Power Sum of Digits

Thanks to Clive Fraser for this problem!

We will define a Special Number as a positive integer where the sum of its digits is a^b; where a and b are any positive integers greater than 1.

The first 5 special numbers are 4, 8, 9, 13 and 17. Of them 4, 8 and 9 are single-digit numbers so the sum of digits is equal to the number itself. Note that 4 = 2^2, 8 = 2^3 and 9 = 3^2. The 2-digit numbers 13 and 17 have digit sums of 4 = 2^2 and 8 = 2^3.

Some other examples of special numbers are: 79 (digit sum 16 = 2^4), 799 (digit sum 25 = 5^2) and 999 (digit sum 27 = 3^3).

If we put all of the special numbers into size order, we can associate each number with its position in the list. For example 4 is at position 1, 17 is at position 5 and 999 is at position 191.

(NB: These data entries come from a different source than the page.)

/-- **THEOREM — SEE at the pair functional for all weights of the pair forces the chain rule.**  Owner `x`, `u ≠ x`, observers `o, v`,
`Y ∌ x`, weights `w < 1`.  If for EVERY weight `q ∈ (0,1)` of the pair `s(x,u)` (all other weights those of `w`) the single-edge-extremality
margin (the inequality of `Consts.SingleEdgeExtremal`) is nonnegative at `f = 1{s(x,u) ∈ 𝐂_x}`, then the single-edge chain rule (the inequality of
`Consts.SingleEdgeChainRule`) holds for the pair-deleted law `μ₀`.  By `Consts.see_pairOpen_margin_eq` the margin is
`q(1−q)(q d₂ + (1−q) d₁)[q T₁ + (1−q) T₂]` with `d₁ > 0`; nonnegativity for all `q ∈ (0,1)` gives `T₁ ≥ 0`. [cite: VandenbergHaggstromKahn2005, Thm. 1.1 (pp. 3–5)] -/
theorem chainRule_of_see_pairOpen (w : Sym2 V → unitInterval) (hw : ∀ d, w d < 1) (x u v o : V) (Y : Set V) (hxu : x ≠ u)
    (hx : x ∉ Y)
    (hSEE : ∀ (q : ℝ) (hq0 : 0 < q) (hq1 : q < 1),
        CSH.covD (fun d => if d = s(x, u) then (⟨q, hq0.le, hq1.le⟩ : unitInterval) else w d) x Y (fun C => if s(x, u) ∈ C then (1 : ℝ) else 0) v *
            ((prodBernoulli (fun d => if d = s(x, u) then (⟨q, hq0.le, hq1.le⟩ : unitInterval) else w d)).real {ω : BondConfig V | ∀ y ∈ Y, ¬ (openGraph ω).Reachable x y} *
                (prodBernoulli (fun d => if d = s(x, u) then (⟨q, hq0.le, hq1.le⟩ : unitInterval) else w d)).real
                  ({ω : BondConfig V | ∀ y ∈ Y, ¬ (openGraph ω).Reachable x y ∧ ¬ (openGraph ω).Reachable v y} ∩ (openConn x o ∪ openConn v o)) -
              (prodBernoulli (fun d => if d = s(x, u) then (⟨q, hq0.le, hq1.le⟩ : unitInterval) else w d)).real {ω : BondConfig V | ∀ y ∈ Y, ¬ (openGraph ω).Reachable x y ∧ ¬ (openGraph ω).Reachable v y} *
                (prodBernoulli (fun d => if d = s(x, u) then (⟨q, hq0.le, hq1.le⟩ : unitInterval) else w d)).real ({ω : BondConfig V | ∀ y ∈ Y, ¬ (openGraph ω).Reachable x y} ∩ openConn x o)) ≤
          CSH.covD (fun d => if d = s(x, u) then (⟨q, hq0.le, hq1.le⟩ : unitInterval) else w d) x Y (fun C => if s(x, u) ∈ C then (1 : ℝ) else 0) o *
            ((prodBernoulli (fun d => if d = s(x, u) then (⟨q, hq0.le, hq1.le⟩ : unitInterval) else w d)).real {ω : BondConfig V | ∀ y ∈ Y, ¬ (openGraph ω).Reachable x y ∧ ¬ (openGraph ω).Reachable v y} *
              (prodBernoulli (fun d => if d = s(x, u) then (⟨q, hq0.le, hq1.le⟩ : unitInterval) else w d)).real ({ω : BondConfig V | ∀ y ∈ Y, ¬ (openGraph ω).Reachable x y} ∩ {ω | ¬ (openGraph ω).Reachable x v}))) :
    (prodBernoulli fun d => if d = s(x, u) then 0 else w d).real
            ({ω : BondConfig V | ∀ y ∈ Y, ¬ (openGraph ω).Reachable x y} ∩ {ω | ¬ (openGraph ω).Reachable x v}) *
          ((prodBernoulli fun d => if d = s(x, u) then 0 else w d).real
                ({ω : BondConfig V | ∀ y ∈ Y, ¬ (openGraph ω).Reachable x y ∧ ¬ (openGraph ω).Reachable u y ∧
                  ¬ (openGraph ω).Reachable v y} ∩ (openConn x o ∪ openConn u o ∪ openConn v o)) *
              (prodBernoulli fun d => if d = s(x, u) then 0 else w d).real
                {ω : BondConfig V | ∀ y ∈ Y, ¬ (openGraph ω).Reachable x y ∧ ¬ (openGraph ω).Reachable u y} -
            (prodBernoulli fun d => if d = s(x, u) then 0 else w d).real
                ({ω : BondConfig V | ∀ y ∈ Y, ¬ (openGraph ω).Reachable x y ∧ ¬ (openGraph ω).Reachable u y} ∩
                  (openConn x o ∪ openConn u o)) *
              (prodBernoulli fun d => if d = s(x, u) then 0 else w d).real
                {ω : BondConfig V | ∀ y ∈ Y, ¬ (openGraph ω).Reachable x y ∧ ¬ (openGraph ω).Reachable u y ∧
                  ¬ (openGraph ω).Reachable v y}) ≤
        (prodBernoulli fun d => if d = s(x, u) then 0 else w d).real
            ({ω : BondConfig V | ∀ y ∈ Y, ¬ (openGraph ω).Reachable x y ∧ ¬ (openGraph ω).Reachable u y} ∩
              {ω | ¬ (openGraph ω).Reachable x v ∧ ¬ (openGraph ω).Reachable u v}) *
          ((prodBernoulli fun d => if d = s(x, u) then 0 else w d).real
                ({ω : BondConfig V | ∀ y ∈ Y, ¬ (openGraph ω).Reachable x y ∧ ¬ (openGraph ω).Reachable u y ∧
                  ¬ (openGraph ω).Reachable v y} ∩ (openConn x o ∪ openConn u o ∪ openConn v o)) *
              (prodBernoulli fun d => if d = s(x, u) then 0 else w d).real
                {ω : BondConfig V | ∀ y ∈ Y, ¬ (openGraph ω).Reachable x y} -
            (prodBernoulli fun d => if d = s(x, u) then 0 else w d).real
                ({ω : BondConfig V | ∀ y ∈ Y, ¬ (openGraph ω).Reachable x y} ∩ openConn x o) *
              (prodBernoulli fun d => if d = s(x, u) then 0 else w d).real
                {ω : BondConfig V | ∀ y ∈ Y, ¬ (openGraph ω).Reachable x y ∧ ¬ (openGraph ω).Reachable u y ∧
                  ¬ (openGraph ω).Reachable v y}) := by
  classical
  set e : Sym2 V := s(x, u) with he_def
  set w₀ : Sym2 V → unitInterval := fun d => if d = e then 0 else w d with hw₀
  set μ₀ := prodBernoulli w₀ with hμ₀
  set R1 : Set (BondConfig V) := {ω : BondConfig V | ∀ y ∈ Y, ¬ (openGraph ω).Reachable x y} with hR1
  set R2 : Set (BondConfig V) := {ω : BondConfig V | ∀ y ∈ Y, ¬ (openGraph ω).Reachable x y ∧ ¬ (openGraph ω).Reachable u y} with hR2
  set R3 : Set (BondConfig V) :=
    {ω | ∀ y ∈ Y, ¬ (openGraph ω).Reachable x y ∧ ¬ (openGraph ω).Reachable u y ∧ ¬ (openGraph ω).Reachable v y} with hR3
  set Rxv : Set (BondConfig V) := {ω : BondConfig V | ∀ y ∈ Y, ¬ (openGraph ω).Reachable x y ∧ ¬ (openGraph ω).Reachable v y} with hRxv
  set d1 : ℝ := μ₀.real R1 with hd1
  set d2 : ℝ := μ₀.real R2 with hd2
  set d3 : ℝ := μ₀.real R3 with hd3
  set dxv : ℝ := μ₀.real Rxv with hdxv
  set a1 : ℝ := μ₀.real (R1 ∩ openConn x o) with ha1
  set a2 : ℝ := μ₀.real (R2 ∩ (openConn x o ∪ openConn u o)) with ha2
  set a3 : ℝ := μ₀.real (R3 ∩ (openConn x o ∪ openConn u o ∪ openConn v o)) with ha3
  set axv : ℝ := μ₀.real (Rxv ∩ (openConn x o ∪ openConn v o)) with haxv
  set n1 : ℝ := μ₀.real (R1 ∩ {ω | ¬ (openGraph ω).Reachable x v}) with hn1
  set n2 : ℝ := μ₀.real (R2 ∩ {ω | ¬ (openGraph ω).Reachable x v ∧ ¬ (openGraph ω).Reachable u v}) with hn2
  -- `d1 > 0`
  have hlt0 : ∀ d, w₀ d < 1 := fun d => by
    simp only [hw₀]; split_ifs
    · exact zero_lt_one
    · exact hw d
  have hbot : openGraph (∅ : BondConfig V) = ⊥ := by unfold openGraph; exact SimpleGraph.fromEdgeSet_empty
  have hnoreach : ∀ a b : V, a ≠ b → ¬ (openGraph (∅ : BondConfig V)).Reachable a b := fun a b hab h => by
    rw [hbot, SimpleGraph.reachable_bot] at h; exact hab h
  have hd1p : 0 < d1 := CSH.prodBernoulli_real_pos_of_empty_mem w₀ hlt0 (fun y hy => hnoreach x y (fun h => hx (h ▸ hy)))
  have hd2n : 0 ≤ d2 := measureReal_nonneg
  -- the affine function `q T₁ + (1 − q) T₂` is nonnegative on `(0,1)`
  have haff : ∀ q : ℝ, 0 < q → q < 1 →
      0 ≤ q * ((n1 * a2 - n2 * a1) * d3 - (n1 * d2 - n2 * d1) * a3) + (1 - q) * ((n1 * a2 - n2 * a1) * dxv - (n1 * d2 - n2 * d1) * axv) := by
    intro q hq0 hq1
    set wq : Sym2 V → unitInterval := fun d => if d = s(x, u) then (⟨q, hq0.le, hq1.le⟩ : unitInterval) else w d with hwq
    have hwq0 : (fun d => if d = s(x, u) then (0 : unitInterval) else wq d) = w₀ := by
      funext d
      simp only [hwq, hw₀, he_def]
      split_ifs <;> rfl
    have hwqe : ((wq s(x, u) : unitInterval) : ℝ) = q := by simp [hwq]
    have key := see_pairOpen_margin_eq wq x u v o Y hxu
    rw [hwq0, hwqe] at key
    have hm := hSEE q hq0 hq1
    have hmargin : 0 ≤ q * (1 - q) * (q * d2 + (1 - q) * d1) *
        (q * ((n1 * a2 - n2 * a1) * d3 - (n1 * d2 - n2 * d1) * a3) +
          (1 - q) * ((n1 * a2 - n2 * a1) * dxv - (n1 * d2 - n2 * d1) * axv)) := by
      rw [← key]; linarith
    have hpos : 0 < q * (1 - q) * (q * d2 + (1 - q) * d1) :=
      mul_pos (mul_pos hq0 (by linarith)) (by nlinarith)
    by_contra hneg
    push Not at hneg
    have := mul_neg_of_pos_of_neg hpos hneg
    linarith
  have hT1 := nonneg_of_forall_affine_nonneg haff
  -- `T₁ ≥ 0` is the chain rule
  have h : n2 * (a3 * d1 - a1 * d3) - n1 * (a3 * d2 - a2 * d3) = (n1 * a2 - n2 * a1) * d3 - (n1 * d2 - n2 * d1) * a3 := by ring
  have : 0 ≤ n2 * (a3 * d1 - a1 * d3) - n1 * (a3 * d2 - a2 * d3) := by rw [h]; exact hT1
  linarith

You will be given a number of positions (n) in the list and are asked to determine the special numbers which are at those positions. The position (n) will always be smaller than 5 x 10^17.

Input/Output description: The first line of the input data will contain a single integer K, the number of problems to solve. K lines will follow. Each line contains a single integer n, the position in the special number list. You need to find the special number at this position. Combine all of your answers into a single string, separated by spaces.

Example:

input:
5
5
191
640
8944
179161

answer:
17 999 3616 52965 896045